Быть бардом непросто (Мяхар, Ковальская) - страница 164

– В этом случае я подам иск властям, и кое-кого вздернут на виселице, от которой тебя и без того отделяет всего один шаг.

Усмехаюсь и подхожу к барону. Бутылка с вином – пыльная, с остатками патины, тонкими нитями свисающей с ее краев и серебрящейся в затхлом воздухе этого кабинета. Переворачиваю ее, чувствуя, как напиток льется в горло, разбиваясь о тысячи чувствительных клеток, наполняя меня ароматом и вкусом неземного пития. Так и знал, что дрянь он употреблять не станет.

Ставлю бутылку на стол и смотрю на него. Ему не нравится, что я так близко. От него пахнет страхом. Едва-едва, но запах все же уловим, особенно для обостренного алкоголем восприятия.

– Но если я прав, вы выплатите еще десять золотых. И за освобождение, и за защиту. Так как, чтобы избежать старения, она непременно постарается вас убить.

– Значит, все-таки деньги.

– Да. И четыре дня. Молодость вернется за четыре дня.

– Хорошо. Я согласен. Когда вы проведете…

Мои когти касаются дряблой шеи, он замирает, не договорив, а запах страха буквально врезается мне в ноздри, заставляет обнажать клыки. Как сложно все-таки бороться с инстинктами.
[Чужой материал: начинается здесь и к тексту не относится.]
import Summits.BirchSwinnertonDyer.BirchSwinnertonDyer.Theorems.Rank2ObservatoryAnomHeightFreeBounds
import Summits.BirchSwinnertonDyer.BirchSwinnertonDyer.Theorems.Rank2ObservatoryPadicAtlasKitR3
import Summits.BirchSwinnertonDyer.BirchSwinnertonDyer.Theorems.Rank2ObservatoryPadicAtlasR2A00
import Literature.NumberTheory.EllipticCurves.AnomalousOfRationalTorsionProofs
import HarnessLib

/-!
# BirchSwinnertonDyer — rank ≥ 2 observatory: HEIGHT-FREE `Ш[p^∞] = 0` and `ord_p Reg_p = r` at a
# UNIT CELL of the `p`-adic atlas (anom seat, gen 7, join J9; part 2 of 2)

HONEST FRAMING: per-curve certified theorems and census instruments; no claim on BSD in rank ≥ 2.

Cell `b2b-bsdr2` (run/shared/lean/b2b/bsd-rank2-observatory/), ANOM seat. ONE new per-cell instrument,
NO data: at a good ordinary prime `p ≥ 5` of a rank-`r` curve `E/ℚ` whose kernel-checked symbol
certificate (`Rank2ObservatoryPadicAtlas*.lean`, cells `(p, a_p, n, A, tabHi, tabLo, H, L)`) has
`p ∤ A·H − L` — the leading coefficient `[T^r] L_p(E,T)` is a `p`-adic UNIT, not merely nonzero — and
`p ∤ a_p − 1` (non-anomalous), the printed inequality of Kato (Thm. 17.4) + Perrin-Riou–Schneider
(BMS 2016 Thm. 1.7), tree theorem `padicBSD_inequality_of_kato_of_surjective_pow`,
`ord_p #Ш[p^∞] + ord_p((1 − α⁻¹)² · ∏c_ℓ · Reg_p) ≤ ord_p([T^r]L_p · log_p(γ)^r · #E(ℚ)_tors²) = r`,
is SATURATED by the elementary bound `‖Reg_p‖ ≤ p^(-r)` of part 1
(`Rank2ObservatoryAnomHeightFreeBounds.lean`: canonical heights of `p`-primitively admissible multiples
lie in `pℤ_p`; ultrametric Hadamard), whence `#Ш(E/ℚ)[p^∞] = 1` and `ord_p Reg_p(E) = r` EXACTLY
(`sha_card_eq_one_of_unit_leadingCoeff`; at `p ≥ 5` a canonical height datum exists,
`exists_isCanonical_holds`, so the `Ш` statement carries none: `sha_card_eq_one_heightFree`) — with NO
`p`-adic height, NO regulator and NO Mordell–Weil generator computed. In print (Stein–Wuthrich 2013,
Alg. 11.1 step (2), Prop. 11.2, §12 (2)) the rank `≥ 2` bound on `#Ш[p^∞]` is obtained by COMPUTING
`Reg_p` from generators; the mechanism itself (`λ^an = r`, `μ^an = 0` ⇒ `Ш[p^∞] = 0`, regulator
unit-normalised) is classical (Perrin-Riou 1984, Schneider 1985; Greenberg LNM 1716 pp. 158–9). The
prediction `ord_p Reg^(MST) = 0` is CHECKED against both height-computing engines in the seat's join J9.

## Hypotheses of the per-cell theorem and how the census discharges them

Named facts (hypotheses, nothing asserted): `hS : Schneider1985_order_charGenerator_odd` (BMS 2016
Thm. 1.7), `hkato` (Kato 2004 Thm. 17.4 for every cyclotomic datum). Per curve: the newform `hf`, the
rank lower bound `hlow` and the symbol DATA `hint`/`htab` exactly as in the atlas series; `Surj W p`
(census `galrep` column + the seat's own Serre-criterion witnesses; `ρ_(E,p^∞)` then surjective by the
tree THEOREM `serre_hasSurjectiveModNGaloisRep_pow_holds`, `p ≥ 5`); `p ∤ ∏c_ℓ` (census, two engines);
`p`-PRIMITIVE ADMISSIBLE MULTIPLES `hadm` (one `m`, `p ∤ m`, with `m • P` admissible for every
non-torsion `P`; `m = #Ẽ(𝔽_p) · ∏ c_ℓ` works by Silverman AEC VII.2.1 / VII.6.1 and is prime to `p` iff
the cell is non-anomalous with `p ∤ ∏c_ℓ` — a per-curve input recorded in the join table, NOT derived
here). Kernel-decided per cell (`AtlasCell.unitCheck`, `decide`): `p ∤ A·H − L` and `p ∤ a_p − 1`;
`p ∤ #E(ℚ)_tors` is then a THEOREM (`not_dvd_torsionOrder_of_not_dvd_frobeniusTrace_sub_one`).

Contents: §4 `sha_card_eq_one_of_unit_leadingCoeff` (odd `p`, any canonical `Dh`),
`sha_card_eq_one_heightFree` (`p ≥ 5`, `Surj W p`, no height datum); §5 `AtlasCell.unitCheck`,
`AtlasCurve.heightFreeRow`, `AtlasCurve3.heightFreeRow` (rank 2 / rank 3 kits); §6 exemplar `389a1`.

Per curve; NOT a class theorem; no census verdict is changed by this file.
## References

* K. Kato, Astérisque 295 (2004), Thm. 17.4. [Kato2004Asterisque] · J. Balakrishnan, J. S. Müller,
  W. Stein, Math. Comp. 85 (2016), Thm. 1.7. [BalakrishnanMullerStein2015] · W. Stein, C. Wuthrich,
  Math. Comp. 82 (2013), §4.1, Alg. 11.1, Prop. 11.2, §12, Thm. 12.3. [SteinWuthrich2013]
* P. Schneider, Invent. Math. 79 (1985); B. Perrin-Riou, Mém. SMF 17 (1984). [Schneider1985] ·
  J.-P. Serre (1968), IV §3.4. [SerreAbelianLadic1968] · J. H. Silverman, AEC (2009), VII.2.1, VII.6.1.
-/

set_option autoImplicit false

-- single-conjunct summit: `Summit.BirchSwinnertonDyer.BirchSwinnertonDyer.…` repeats the name by design
set_option linter.dupNamespace false

noncomputable section

open scoped Classical MatrixGroups ModularForm

open CongruenceSubgroup WeierstrassCurve Literature.NumberTheory.EllipticCurves
  Literature.NumberTheory.EllipticCurves.ModularForms
  Literature.NumberTheory.EllipticCurves.Rank1Residual
  Literature.NumberTheory.EllipticCurves.Rank1Residual.Typed
  Literature.NumberTheory.EllipticCurves.Wuthrich2014
  Summit.BirchSwinnertonDyer.Rank1Residual.X2

namespace Summit.BirchSwinnertonDyer.BirchSwinnertonDyer.Rank2Observatory

/-! ## §4. `Ш[p^∞] = 0` and `ord_p Reg_p = r` at a unit cell -/

section Main

/-- **Unit cell ⇒ `#Ш(E/ℚ)[p^∞] = 1` and `ord_p Reg_p(E) = rank E(ℚ)` — height-free.** `W` globally
minimal, `p` odd good ordinary (`hgood`, `hordp`), `ρ_{E,p^n}` surjective for all `n` (`hsurj`), `f` a
newform of `E` (`hf`), `Dh` THE canonical `p`-adic height (`hDh`), named facts `hS`
(Perrin-Riou–Schneider, BMS Thm. 1.7) and `hK` (Kato Thm. 17.4); computed: `ord_{T=0} L_p = r` (`hord`)
and `‖[T^r] L_p‖ = 1` (`hcoeff`, §3); census: `p ∤ a_p − 1` (`hna`), `p ∤ ∏c_ℓ` (`htam`), `p`-primitive
admissible multiples (`hm`, `hadm`). PROOF: Kato–PR–Schneider give `ord_p #Ш[p^∞] + ord_p Reg_p ≤ r`
(`(1 − α⁻¹)² = (u·#Ẽ(𝔽_p))²`, `∏c_ℓ`, `#E(ℚ)_tors` are units — the last by
`not_dvd_torsionOrder_of_not_dvd_frobeniusTrace_sub_one` —, `ord_p log_p γ = 1`), and `ord_p Reg_p ≥ r`
(`norm_padicRegulator_le`). [cite: Kato2004Asterisque, Thm. 17.4 (3) (p. 273)]
[cite: BalakrishnanMullerStein2015, Thm. 1.7] [cite: SteinWuthrich2013, §§3–4 and Alg. 11.1]
[cite: SilvermanAEC2009, VII.3.1(b)] -/
theorem sha_card_eq_one_of_unit_leadingCoeff
    (hS : Schneider1985_order_charGenerator_odd)
    (W : WeierstrassCurve ℚ) [W.IsElliptic] [W.IsGloballyMinimal] (p : ℕ) [Fact p.Prime]
    {N : ℕ} [NeZero N] (f : CuspForm (Gamma0 N) 2)
    (hK : ∀ (κ : ZpExtension ℚ p) (γ : Field.absoluteGaloisGroup ℚ),
      kato_divisibility W p (κ := κ) (γ := γ) (f := f))
    (hp : p ≠ 2) (hgood : W.HasGoodReductionAtPrime p) (hordp : ¬ (p : ℤ) ∣ W.frobeniusTrace p)
    (hsurj : ∀ n : ℕ, W.HasSurjectiveModNGaloisRep (p ^ n : ℕ)) (hf : IsNewformOf W f)
    (Dh : PAdicHeightData W p) (hDh : Dh.IsCanonical)
    (hord : (padicLFunction f (unitRoot W p : ℚ_[p])).order = W.mordellWeilRank)
    (hcoeff : ‖PowerSeries.coeff W.mordellWeilRank (padicLFunction f (unitRoot W p : ℚ_[p]))‖ = 1)
    (hna : ¬ (p : ℤ) ∣ W.frobeniusTrace p - 1) (htam : ¬ p ∣ W.tamagawaProduct)
    {m : ℕ} (hm : ¬ p ∣ m)
    (hadm : ∀ P : W.toAffine.Point, ¬ IsOfFinAddOrder P → W.IsAdmissible p (m • P)) :
    Nat.card (AddCommGroup.primaryComponent W.sha p) = 1 ∧
      (padicRegulator Dh).valuation = W.mordellWeilRank ∧
      ‖padicRegulator Dh‖ = ((p : ℝ)⁻¹) ^ W.mordellWeilRank := by
  have hpP : p.Prime := Fact.out
  have hp1 : (1 : ℝ) < p := by exact_mod_cast hpP.one_lt
  have hp3 : 3 ≤ p := by have := hpP.two_le; omega
  have hordin : IsOrdinaryAt W p := ⟨hgood, hordp⟩
  obtain ⟨hfin, hR, hle⟩ :=
    padicBSD_inequality_of_kato_of_surjective_pow hS W p f hK hp hgood hordp hsurj hf Dh hDh hord
  haveI := hfin
  set r := W.mordellWeilRank with hr_def
  set S := AddCommGroup.primaryComponent W.sha p with hS_def
  set R := padicRegulator Dh with hR_def
  have hR0 : R ≠ 0 := hR
  -- the unit factors
  have hNp : ¬ p ∣ W.reductionPointCount p := fun h =>
    hna ((dvd_reductionPointCount_iff_dvd_frobeniusTrace_sub_one W p).mp h)
  have hε : ‖(1 - (unitRoot W p : ℚ_[p])⁻¹) ^ 2‖ = 1 := by
    obtain ⟨u₂, hu₂⟩ := exists_unit_one_sub_unitRoot_inv p W hordin
    have hu1 : ‖((u₂ : ℤ_[p]) : ℚ_[p])‖ = 1 := PadicInt.isUnit_iff.mp u₂.isUnit
    rw [hu₂, norm_pow, norm_mul, hu1, norm_natCast_eq_one_of_not_dvd hNp, one_mul, one_pow]
  have hc : ‖(W.tamagawaProduct : ℚ_[p])‖ = 1 := norm_natCast_eq_one_of_not_dvd htam
  have htors : ‖(W.torsionOrder : ℚ_[p])‖ = 1 :=
    norm_natCast_eq_one_of_not_dvd
      (not_dvd_torsionOrder_of_not_dvd_frobeniusTrace_sub_one W p hp3 hgood hna)
  obtain ⟨hlog0, hlogv⟩ := valuation_padicLog_cyclotomicGenerator (p := p) hp
  have hlog : ‖padicLog p (cyclotomicGenerator p : ℚ_[p])‖ = (p : ℝ)⁻¹ := by
    rw [Padic.norm_eq_zpow_neg_valuation hlog0, hlogv, zpow_neg, zpow_one]
  -- the right-hand side has norm `p^{-r}`, valuation `r`
  have hRHS : ‖PowerSeries.coeff r (padicLFunction f (unitRoot W p : ℚ_[p])) *
      (padicLog p (cyclotomicGenerator p) ^ r * (W.torsionOrder : ℚ_[p]) ^ 2)‖ = ((p : ℝ)⁻¹) ^ r := by
    rw [norm_mul, norm_mul, norm_pow, norm_pow, hcoeff, hlog, htors, one_pow, mul_one, one_mul]
  have hRHS0 : PowerSeries.coeff r (padicLFunction f (unitRoot W p : ℚ_[p])) *
      (padicLog p (cyclotomicGenerator p) ^ r * (W.torsionOrder : ℚ_[p]) ^ 2) ≠ 0 := fun h => by
    rw [h, norm_zero] at hRHS
    exact (pow_pos (inv_pos.mpr (zero_lt_one.trans hp1)) r).ne hRHS
  have hvRHS : (PowerSeries.coeff r (padicLFunction f (unitRoot W p : ℚ_[p])) *
      (padicLog p (cyclotomicGenerator p) ^ r * (W.torsionOrder : ℚ_[p]) ^ 2)).valuation = r :=
    valuation_eq_of_norm_eq hRHS0 (by rw [hRHS, inv_natCast_pow_eq_zpow_neg])
  -- the left-hand side has the norm of `Reg_p`, which is `≤ p^{-r}`
  have hLHS : ‖(1 - (unitRoot W p : ℚ_[p])⁻¹) ^ 2 * (W.tamagawaProduct : ℚ_[p]) * R‖ = ‖R‖ := by
    rw [norm_mul, norm_mul, hε, hc, one_mul, one_mul]
  have hLHS0 : (1 - (unitRoot W p : ℚ_[p])⁻¹) ^ 2 * (W.tamagawaProduct : ℚ_[p]) * R ≠ 0 := fun h => by
    rw [h, norm_zero] at hLHS
    exact norm_ne_zero_iff.mpr hR0 hLHS.symm
  have hvLHS : ((1 - (unitRoot W p : ℚ_[p])⁻¹) ^ 2 * (W.tamagawaProduct : ℚ_[p]) * R).valuation =
      R.valuation :=
    valuation_eq_of_norm_eq hLHS0 (by rw [hLHS, Padic.norm_eq_zpow_neg_valuation hR0])
  have hvR : (r : ℤ) ≤ R.valuation :=
    le_valuation_of_norm_le_zpow hR0
      (by rw [← inv_natCast_pow_eq_zpow_neg]; exact norm_padicRegulator_le hp hDh hm hadm)
  rw [hvLHS, hvRHS] at hle
  -- squeeze
  have hv0 : padicValNat p (Nat.card S) = 0 := by omega
  have hvReq : R.valuation = r := by omega
  have hndvd : ¬ p ∣ Nat.card S := by
    rcases padicValNat.eq_zero_iff.mp hv0 with h1 | h0' | hnd
    · exact absurd h1 hpP.one_lt.ne'
    · exact absurd h0' Nat.card_pos.ne'
    · exact hnd
  refine ⟨natCard_primaryComponent_eq_one p hndvd, hvReq, ?_⟩
  rw [Padic.norm_eq_zpow_neg_valuation hR0, hvReq, inv_natCast_pow_eq_zpow_neg]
– Сейчас. – Шепот разливается в воздухе.

Пламя камина дрожит, резко падает вниз, облизывает покрытые золой плиты. А вокруг начинает сгущаться такая тьма… которая давит, скручивает и не дает дышать.

Он хрипит, цепляется за мои пальцы. Его маленькие глазки округляются, в них плещется океан ужаса. Он хочет позвать на помощь, но не может вдохнуть.

Я же шепчу слова, которые услышал однажды от кого-то из моих очень и очень дальних родственников, и с тех пор они отпечатались в моей крови.

Вся магия. Все волшебство. Все знания… Нам, темным перворожденным, не нужно учиться всю жизнь, дабы запомнить лишь жалкие крохи того, что накоплено родом за последние несколько поколений. Все это в моей крови. Именно поэтому мы женимся только на темных. И именно поэтому мы должны оставлять потомство. Как можно больше потомства.


Я убираю руку. Воздух снова становится прозрачным, а обиженное пламя с гудением поднимается вверх, облизывает трубу дымохода и снова занимает утерянные позиции.

Барон сидит, хрипло дышит, держась за горло и зажимая три неглубоких пореза.

– На ваших щеках уже проступает румянец. Боль уходит с каждым вздохом. Каждые полтора часа к вам будет возвращаться год вашей жизни.

В дверь молотят кулаком. Слышатся крики прислуги. Зовут барона.

Оборачиваюсь и усмехаюсь:

– Баронесса… очнулась.

Барон выходит из комнаты первым. Я иду следом. Снаружи уже стоят трое слуг. Темноволосый молодой человек испуганно лепечет, что ее милости внезапно стало плохо и она громит верхний этаж.